Social media, the new smoking

I remember smoking bans coming into effect in pubs and restaurants in my native London and in New York, and at the time it was a contested issue. People felt strongly that you would lose the character of a place if you could not smoke there with your friends. 
 
Now it seems like a no brainer. I don’t smoke and yet a decade ago I never thought about the effects secondhand smoke was having on me. But, I could see what smoking did for my friends and colleagues. It broke down to something like this:

1. It made them feel cool, connecting them to a silver screen mythology. 

2. It created a social bubble of like-minded smokers, and even after smoking bans in restaurants, pubs, and workplaces, it allowed them to connect to people. 

3. That social bubble was also time-consuming--meaning they had to take time out to both buy and smoke those cigarettes. (5 mins a cigarette x 20 a day =1hr 40 mins a day) 

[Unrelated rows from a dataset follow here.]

/-- **Row 2 in rank `1` at `p ≥ 5`** (non-CM, `5 ≤ p`, additive, `r = 1` ⇒ `BSD(E,p)`; the wall's
additive planner's off-`♯` residual `OffSharpRankOneAdditive` is this shape with one more hypothesis,
hence follows by weakening) **⇐ the RANK-ONE half `O7.LowerHalf` of leaf K1 + the rank-`1` upper
half on `N10.Locus` at `p ≥ 5` (OPEN class-wide: `Additive/O7RankOneStatements.lean` §3) + leaves
K8, K9-tame + GZK.** No wild leaf (`p = 3` only). [folklore] -/
theorem exclAdditiveRankOne_of_leaves (hO7 : O7.LowerHalf)
    (hUp1 : ∀ (W : WeierstrassCurve ℚ) [W.IsElliptic] [W.IsGloballyMinimal] (p : ℕ) [Fact p.Prime],
      W.analyticRank = 1 → 5 ≤ p → N10.Locus W p → MissingUpperBoundAt W p)
    (hK8 : O5SharpGss) (hK9t : O5SharpTprime)
    (hGZK : rank_eq_analyticRank_of_analyticRank_le_one) :
    ∀ (W : WeierstrassCurve ℚ) [W.IsElliptic] [W.IsGloballyMinimal] (p : ℕ) [Fact p.Prime],
      ¬ W.HasCM → 5 ≤ p → Addv W p → W.analyticRank = 1 → BSDp W p := by
  intro W _ _ p _ _ hp5 hadd hr
  have hp2 : p ≠ 2 := by omega
  have hr' : W.analyticRank ≤ 1 := by omega
  rcases addv_odd_cells W p hp2 hadd with hM | hG | h5 | h6
  · exact bsdp_of_missingPPartAt W p hGZK hr'
      (missingPPartAt_of_lower_of_upper W p (hO7 W p hr ⟨hp2, hadd, Or.inl hM⟩)
        (hUp1 W p hr hp5 ⟨hp2, hadd, Or.inl hM⟩))
  · exact bsdp_of_missingPPartAt W p hGZK hr'
      (missingPPartAt_of_lower_of_upper W p (hO7 W p hr ⟨hp2, hadd, Or.inr hG.2⟩)
        (hUp1 W p hr hp5 ⟨hp2, hadd, Or.inr hG.2⟩))
  · exact bsdp_of_missingPPartAt W p hGZK hr' (o5Sharp_iff.mpr ⟨hK8, hK9t⟩ W p hr' h5)
  · exact absurd (ClassO6.p_eq_three h6) (by omega)

/-- **Row 2 at `p ≥ 5`, both ranks, from the two rank slices** (bookkeeping `r ≤ 1 ↔ r = 0 ∨ r = 1`):
the `p ≥ 5` part of `WAllExclAdditive`. [folklore] -/
theorem exclAdditiveFiveLe_of_rankSlices
    (h0 : ∀ (W : WeierstrassCurve ℚ) [W.IsElliptic] [W.IsGloballyMinimal] (p : ℕ) [Fact p.Prime],
      ¬ W.HasCM → 5 ≤ p → Addv W p → W.analyticRank = 0 → BSDp W p)
    (h1 : ∀ (W : WeierstrassCurve ℚ) [W.IsElliptic] [W.IsGloballyMinimal] (p : ℕ) [Fact p.Prime],
      ¬ W.HasCM → 5 ≤ p → Addv W p → W.analyticRank = 1 → BSDp W p) :
    ∀ (W : WeierstrassCurve ℚ) [W.IsElliptic] [W.IsGloballyMinimal] (p : ℕ) [Fact p.Prime],
      ¬ W.HasCM → 5 ≤ p → Addv W p → W.analyticRank ≤ 1 → BSDp W p := by
  intro W _ _ p _ hcm hp5 hadd hr
  rcases Nat.le_one_iff_eq_zero_or_eq_one.mp hr with h | h
  · exact h0 W p hcm hp5 hadd h
  · exact h1 W p hcm hp5 hadd h

/-- **Row 2 at `p = 3`** (shape of the residual item `AdditiveAtThree` of the wall's additive
planner, verbatim: non-CM, additive at `3`, `r ≤ 1` ⇒ `BSD(E,3)`) **⇐ leaf K1 + the upper half on
`N10.Locus` at `3` + leaves K8, K9-tame, K9-wild + GZK** — all four cells occur at `3` ((M), (G-ord)
with `e = 2`, tame pot-supersingular, wild). The rung-W2 leaf `N11.KimAtThreeRankZeroPUB` closes rows
here PER PAIR only (`N11.bsdp_three_of_kimAtThreeRankZeroPUB_of_kuriharaUnitAt`), not class-wide.
[folklore] -/
theorem exclAdditiveAtThree_of_leaves (hK1 : AdditiveOrdinaryLowerHalf)
    (hUp3 : ∀ (W : WeierstrassCurve ℚ) [W.IsElliptic] [W.IsGloballyMinimal],
      W.analyticRank ≤ 1 → N10.Locus W 3 → MissingUpperBoundAt W 3)
    (hK8 : O5SharpGss) (hK9t : O5SharpTprime) (hK9w : O6Sharp)
    (hGZK : rank_eq_analyticRank_of_analyticRank_le_one) :
    ∀ (W : WeierstrassCurve ℚ) [W.IsElliptic] [W.IsGloballyMinimal],
      ¬ W.HasCM → Addv W 3 → W.analyticRank ≤ 1 → BSDp W 3 := by
  intro W _ _ _ hadd hr
  have h32 : (3 : ℕ) ≠ 2 := by decide
  rcases addv_odd_cells W 3 h32 hadd with hM | hG | h5 | h6
  · exact bsdp_of_missingPPartAt W 3 hGZK hr
      (missingPPartAt_of_lower_of_upper W 3 (hK1 W 3 hr ⟨h32, hadd, Or.inl hM⟩)
        (hUp3 W hr ⟨h32, hadd, Or.inl hM⟩))
  · exact bsdp_of_missingPPartAt W 3 hGZK hr
      (missingPPartAt_of_lower_of_upper W 3 (hK1 W 3 hr ⟨h32, hadd, Or.inr hG.2⟩)
        (hUp3 W hr ⟨h32, hadd, Or.inr hG.2⟩))
  · exact bsdp_of_missingPPartAt W 3 hGZK hr (o5Sharp_iff.mpr ⟨hK8, hK9t⟩ W 3 hr h5)
  · exact bsdp_of_missingPPartAt W 3 hGZK hr (hK9w W 3 hr h6)

/-- **Row 2 from its `p = 3` and `p ≥ 5` parts** (an odd prime is `3` or `≥ 5`): the prime split of
`WAllExclAdditive` loses nothing. [folklore] -/
theorem wallExclAdditive_of_three_of_fiveLe
    (h3 : ∀ (W : WeierstrassCurve ℚ) [W.IsElliptic] [W.IsGloballyMinimal],
      ¬ W.HasCM → Addv W 3 → W.analyticRank ≤ 1 → BSDp W 3)
    (h5 : ∀ (W : WeierstrassCurve ℚ) [W.IsElliptic] [W.IsGloballyMinimal] (p : ℕ) [Fact p.Prime],
      ¬ W.HasCM → 5 ≤ p → Addv W p → W.analyticRank ≤ 1 → BSDp W p) :
    WAllExclAdditive := by
  intro W _ _ p _ hcm hp2 hadd hr
  by_cases hp3 : p = 3
  · subst hp3
    exact h3 W hcm hadd hr
  · exact h5 W p hcm ((Fact.out : p.Prime).five_le_of_ne_two_of_ne_three hp2 hp3) hadd hr

/-- Conversely each slice follows from `WAllExclAdditive` (so the slices are exactly row 2). [folklore] -/
theorem slices_of_wallExclAdditive (h : WAllExclAdditive) :
    (∀ (W : WeierstrassCurve ℚ) [W.IsElliptic] [W.IsGloballyMinimal],
        ¬ W.HasCM → Addv W 3 → W.analyticRank ≤ 1 → BSDp W 3) ∧
      (∀ (W : WeierstrassCurve ℚ) [W.IsElliptic] [W.IsGloballyMinimal] (p : ℕ) [Fact p.Prime],
        ¬ W.HasCM → 5 ≤ p → Addv W p → W.analyticRank = 0 → BSDp W p) ∧
      (∀ (W : WeierstrassCurve ℚ) [W.IsElliptic] [W.IsGloballyMinimal] (p : ℕ) [Fact p.Prime],
        ¬ W.HasCM → 5 ≤ p → Addv W p → W.analyticRank = 1 → BSDp W p) :=
  ⟨fun W _ _ hcm hadd hr ↦ h W 3 hcm (by decide) hadd hr,
    fun W _ _ p _ hcm hp5 hadd hr ↦ h W p hcm (by omega) hadd (by omega),
    fun W _ _ p _ hcm hp5 hadd hr ↦ h W p hcm (by omega) hadd (by omega)⟩

/-! ## §4 The `p = 3` slice of corner X7 (the wall's supersingular planner's residual shape) -/

/-- **Corner X7 at `p = 3`** (shape of the residual item `CornerX7AtThree` of the wall's
signed-Selmer planner, verbatim: `p = 3`, non-CM, `ClassX7 W p`, `r ≤ 1` ⇒ `BSD(E,p)`) **⇐ leaf K3
`Supersingular.SignedSupersingular` + Wuthrich + GZK + modularity** (`wallCornerX7_of_signedSupersingular`
at `p = 3`). [folklore] -/
theorem cornerX7AtThree_of_signedSupersingular (hS : Supersingular.SignedSupersingular)
    (hW : sha_dvd_analyticSha) (hGZK : rank_eq_analyticRank_of_analyticRank_le_one)
    (hmod : hasEntireLFunction_rat) :
    ∀ (W : WeierstrassCurve ℚ) [W.IsElliptic] [W.IsGloballyMinimal] (p : ℕ) [Fact p.Prime],
      p = 3 → ¬ W.HasCM → ClassX7 W p → W.analyticRank ≤ 1 → BSDp W p :=
  fun W _ _ p _ hp3 hcm hX hr ↦
    wallCornerX7_of_signedSupersingular hS hW hGZK hmod W p hcm (by omega) hX hr

/-- **Corner X7 from its `p = 3` and `p ≥ 5` parts** (the prime split of `WAllCornerX7` loses
nothing). [folklore] -/
theorem wallCornerX7_of_three_of_fiveLe
    (h3 : ∀ (W : WeierstrassCurve ℚ) [W.IsElliptic] [W.IsGloballyMinimal] (p : ℕ) [Fact p.Prime],
      p = 3 → ¬ W.HasCM → ClassX7 W p → W.analyticRank ≤ 1 → BSDp W p)
    (h5 : ∀ (W : WeierstrassCurve ℚ) [W.IsElliptic] [W.IsGloballyMinimal] (p : ℕ) [Fact p.Prime],
      5 ≤ p → ¬ W.HasCM → ClassX7 W p → W.analyticRank ≤ 1 → BSDp W p) :
    WAllCornerX7 := by
  intro W _ _ p _ hcm hp2 hX hr
  by_cases hp3 : p = 3
  · exact h3 W p hp3 hcm hX hr
  · exact h5 W p ((Fact.out : p.Prime).five_le_of_ne_two_of_ne_three hp2 hp3) hcm hX hr

end Summit.BirchSwinnertonDyer.Rank1Residual.WAll

end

4. It was expensive (even more so now)--but felt necessary.

5. It was addictive.

6. Finally, it had a serious impact on long term health. Even if you gave up, years in the future you were more likely to develop all sorts of life-threatening illnesses. 
 
What has this got to do with the title of this article? If you remove the word ‘smoking’ and replace it with ‘social media’ you have an almost exact match. Let’s try it. Social media: 

1. Makes you feel cool and connected to what’s happening with friends and celebrities 

2. It creates a social bubble of like-minded people who agree with your worldview. 

3. It is time-consuming, even more so than smoking. In 2016 people spent on average 50 mins/day on Facebook alone. When you add in a few other social networks, that is a large chunk of your day. (New York TimesFacebook Has 50 Minutes of Your Time Each Day. It Wants More)

4. It is expensive but feels necessary. We spend large amounts of money on devices, phone plans, and WiFi to access social media 24/7. 

5. Is addictive. 

6. It can have serious long term impacts on your life and career. Things you said in your teens and twenties are there forever and can come back to haunt you in the future. 
 
The analogy goes one step further, both cigarette manufacturers and social media companies like Facebook and google know full well the ill effects of their products and do little about it. In the smoking case, they used to plead ignorance of the science. In social media’s case, they plead that they are just networks, not media companies. How could they possibly do anything about a foreign power affecting the results of an election in another country, for example? Social media companies know the powerfully addictive effects of their products and yet stick to their vision of “connecting everyone in the world.” 
 
So why doesn’t everyone quit social media? We are in the middle of it; it’s like asking people in the 1950s to quit smoking (when 45% of Americans smoked). They would have thought that you were quite mad. Smoking was at the center of culture, it connected people and formed a commonality, not unlike social media today. When I ask people to quit they often think I’m crazy--to them it’s the most normal thing in the world, why would they want to stop?
 
The documentary maker Errol Morris once said that “History is like the weather, there are patterns that repeat but it is never quite the same.” While social media is not smoking, its patterns seem to have many of the same effects on our culture. 
 
Social media, like smoking, is about a system of control. The smoking industry wanted to normalize smoking so the profits would keep rolling in; social media companies want you to keep clicking. However crazy an article might be, the system absorbs it and normalizes it, giving everything the same importance and credibility. In the end, all you do is read a series of manipulative headlines, and decide when to click ‘like.’ Consider the dangers too, when the two come together--as the Juul, which is spearheading an increase in underage smoking, is promoted to young people almost exclusively through social media--a perfect storm of the confluence of the two lists above. (New York TimesDid Juul Lure Teenagers and Get 'Customers for Life'?)
 
The filmmaker Adam Curtis has a similar idea about how social media works, he notes that social media algorithms are always looking for patterns of information which they turn into feeds of news they think you will like, a steady drip of the same kind of news to create stability and uniformity. 
 
 “What results is a system that cocoons us and makes us feel safe. And that means we have become terrified of all change. But that fear of change is in the interest of a system that wants to hold everything stable. And stops us from ever challenging it.” - Adam Curtis ("Hypernormalization" movie)

The only constant is change. In the same way that in 2018 it seems to most of us like a bad idea to take up smoking, I hope that social media will also seem like a similarly poor choice in the next few years.